En esta aparente “finalización” de la guerra —entre comillas, porque lo que queda es una tierra desangrada y dividida— se impone una narrativa diplomática que busca pasar la página sin leerla. Las instituciones internacionales, exhaustas o cooptadas, no parecen tener voluntad de escarbar en las responsabilidades. Los discursos de reconstrucción y normalidad encubren una verdad más incómoda: el genocidio tardará años en ser reconocido, si es que alguna vez lo es.

La ausencia de intervención militar efectiva de organismos multilaterales, la tibieza de las sanciones y la complicidad de ciertos actores globales abrieron el camino a esta impunidad. Mientras las naciones discuten el costo energético y los mercados celebran la estabilidad del gas, las víctimas quedan relegadas al pie de página. Y no es un descuido: es una estrategia. La política internacional aprendió que las guerras pueden cerrarse con comunicados, sin necesidad de justicia.

En este tablero, la responsabilidad de Israel —que jugó un papel ambivalente, entre la asesoría militar y el silencio estratégico— aparece como una de las grandes omisiones del relato oficial. Su rol, poco reconocido, en el suministro de inteligencia y tecnología de defensa, o en la validación moral de ciertas tácticas militares, permanece al margen de toda investigación seria. Y sin embargo, es parte del mismo entramado de poder que ha convertido los conflictos contemporáneos en laboratorios geopolíticos de impunidad.

La historia demuestra que los genocidios no terminan cuando cesan los bombardeos, sino cuando la verdad logra imponerse sobre la conveniencia. Bosnia, Ruanda, Gaza: las cronologías cambian, pero el patrón se repite. Primero el horror, luego la negación, más tarde la demora. En Ucrania, la verdad se archivará entre informes clasificados, comisiones de investigación sin dientes y memoriales que algún día intentarán contar lo que hoy se silencia.

En todo esto, está también, el arte. En toda guerra, el arte sufre primero y resiste después. Durante los bombardeos, las colecciones se ocultan bajo tierra; los artistas huyen, o transforman su exilio en lienzo. Cada pintura, cada instalación o mural se convierte en testimonio de lo que los informes oficiales omitirán. Así ocurrió en Sarajevo, en Gaza, en Afganistán. Ahora sucede en Ucrania: el arte como trinchera moral, como memoria insurgente contra el olvido programado.

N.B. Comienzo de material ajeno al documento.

import Mathlib
import Summits.ResolutionOfSingularities.ResolutionOfSingularities.Theorems.WildQuotientsWildQuotientResolutionS1aInducedTorusUnits
import Summits.ResolutionOfSingularities.ResolutionOfSingularities.Theorems.WildQuotientsWildQuotientResolutionS1aInducedTorusFiniteType
import Summits.ResolutionOfSingularities.ResolutionOfSingularities.Theorems.IndSmoothValuativeSmoothingSmoothBlowupChart

/-!
# `InducedTorusStatement` from the regularity of the induced-torus ring (REAL reduction; one typed residual)
(crux stmt-ResolutionOfSingularities-17941 `WildQuotients.CyclicQuotientFourfolds`, line B `s1a-tamebr`, (S1)
`S1.TameToBR.InducedTorusStatement` of `…S1aTameToBR`; plan-1 ASSIGN 2026-08-27T19:48:55Z. [OURS · L1 W4.5c] — NOT
statements of the manuscript; counted 0. Owner res-L1-w45c-stub-4 (gen 5).)

With `R := InducedTorus.InducedRing r 𝒜 = ⊕_λ 𝒜(λ mod r)` and its tautological `ℤᵐ`-grading (…S1aInducedTorusRing),
the units in all degrees `e • χ`, `e = [Π ZMod (r j) : closure s]` (…S1aInducedTorusUnits), the degree-`0` part `≅ 𝒜 0`
(ibid.) and finite type over `k` (…S1aInducedTorusFiniteType) are in the tree; smoothness over the perfect field `k`
follows from REGULARITY of `R` (`ValuativeSmoothing.smooth_of_isRegularRing_of_perfectField`). This file records:
* `InducedTorus.InducedRingRegular` — THE ONE REMAINING TYPED STATEMENT (OURS `Prop`, not asserted): `R` is a regular
  ring whenever `B` is regular Noetherian (intended proof: faithfully flat descent along `R → B[y₁^{±1},…,y_m^{±1}]`,
  which is free over `R` with basis `y^{λ_δ}`, one lift `λ_δ` per residue `δ`; `isRegularRing_of_faithfullyFlat`,
  `MvPolynomial.isRegularRing_of_isRegularRing`, `isRegularRing_localization`);
* `InducedTorus.inducedTorus_of_regular : InducedRingRegular → S1.TameToBR.InducedTorusStatement` — REAL.
The successor lands `…S1aInducedTorusRegular.lean` (`inducedRingRegular_holds`) and then the one-line
`…S1aInducedTorus.lean` (`inducedTorus_holds := inducedTorus_of_regular inducedRingRegular_holds`).
-/

set_option linter.dupNamespace false

noncomputable section

open DirectSum

namespace Summit.ResolutionOfSingularities.ResolutionOfSingularities.Theorems.WildQuotientResolution.S1.InducedTorus

/-- **The remaining typed statement (E)**: the induced-torus ring of a regular Noetherian graded algebra is a
regular ring. [OURS · L1 W4.5c] — a `Prop`, NOT asserted here. -/
def InducedRingRegular : Prop :=
  ∀ (k : Type) [Field k] (m : ℕ) (r : Fin m → ℕ) (B : Type) [CommRing B] [Algebra k B] [IsNoetherianRing B]
    (𝒜 : (Π j : Fin m, ZMod (r j)) → Submodule k B) [GradedAlgebra 𝒜],
    IsRegularRing B → IsRegularRing (InducedRing r 𝒜)

/-- **(S1) from (E), REAL.** If the induced-torus ring is regular, then `S1.TameToBR.InducedTorusStatement` holds:
`R := InducedRing r 𝒜` with its tautological grading, `e := [Π ZMod (r j) : closure s]`, finite type, smooth
(regular of finite type over a perfect field), units in all degrees `e • χ`, and `R₀ ≃ₐ[k] 𝒜 0`. [OURS · L1 W4.5c] -/
theorem inducedTorus_of_regular (hE : InducedRingRegular) : S1.TameToBR.InducedTorusStatement := by
  intro k _ _ m r B _ _ _ _ 𝒜 _ hreg s hs hfin
  haveI : Algebra.FiniteType k (InducedRing r 𝒜) := finiteType r 𝒜
  haveI : IsRegularRing (InducedRing r 𝒜) := hE k m r B 𝒜 hreg
  refine ⟨InducedRing r 𝒜, inferInstance, inferInstance, grade r 𝒜, inferInstance,
    (AddSubgroup.closure (s : Set (Π j : Fin m, ZMod (r j)))).index,
    Nat.pos_of_ne_zero hfin.index_ne_zero, inferInstance,
    ValuativeSmoothing.smooth_of_isRegularRing_of_perfectField k (InducedRing r 𝒜),
    fun χ => exists_unit_grade_nsmul r 𝒜 s hs χ, ⟨zeroEquiv r 𝒜⟩⟩

end Summit.ResolutionOfSingularities.ResolutionOfSingularities.Theorems.WildQuotientResolution.S1.InducedTorus

end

Lo paradójico es que las mismas potencias que callaron frente al sufrimiento serán las primeras en financiar exposiciones “por la paz”. Veremos retrospectivas de la guerra en museos europeos, curadas con el mismo tacto con que se blanquea una culpa. Es la vieja operación cultural de Occidente: transformar el horror en relato estético, para hacerlo soportable, vendible, visitable. El arte convertido en anestesia, en vez de en denuncia.

Y sin embargo, el verdadero arte de la guerra —el que emerge del dolor, no del patrocinio— se niega a ese uso. Los artistas ucranianos, como los palestinos o los sirios antes que ellos, crean no para reconciliar sino para recordar. Su obra no busca consuelo, sino verdad. Cada mural, cada fotografía, cada poema es una acusación. En ellos se conserva lo que los comunicados políticos borran: el nombre, el rostro, la historia de las víctimas.

Cuando la justicia internacional se detiene, el arte asume la función del testimonio. Es la memoria que no puede archivarse ni silenciarse. Puede que los juicios no lleguen, que la reparación tarde décadas, pero una pintura, una canción o una performance seguirán recordando lo que se intentó olvidar. Esa es su victoria silenciosa.

El cese al fuego en Ucrania no puede ser el final del relato, sino apenas su preludio. Si la comunidad internacional convierte la reconstrucción en una cortina de humo, si los crímenes se diluyen entre los discursos y los intereses, la historia volverá a repetirse. Pero mientras exista un artista que pinte lo que vio, una mujer que cante lo que perdió, un museo que conserve lo que intentaron borrar, habrá resistencia. Porque el arte, a diferencia de la política, nunca firma el olvido.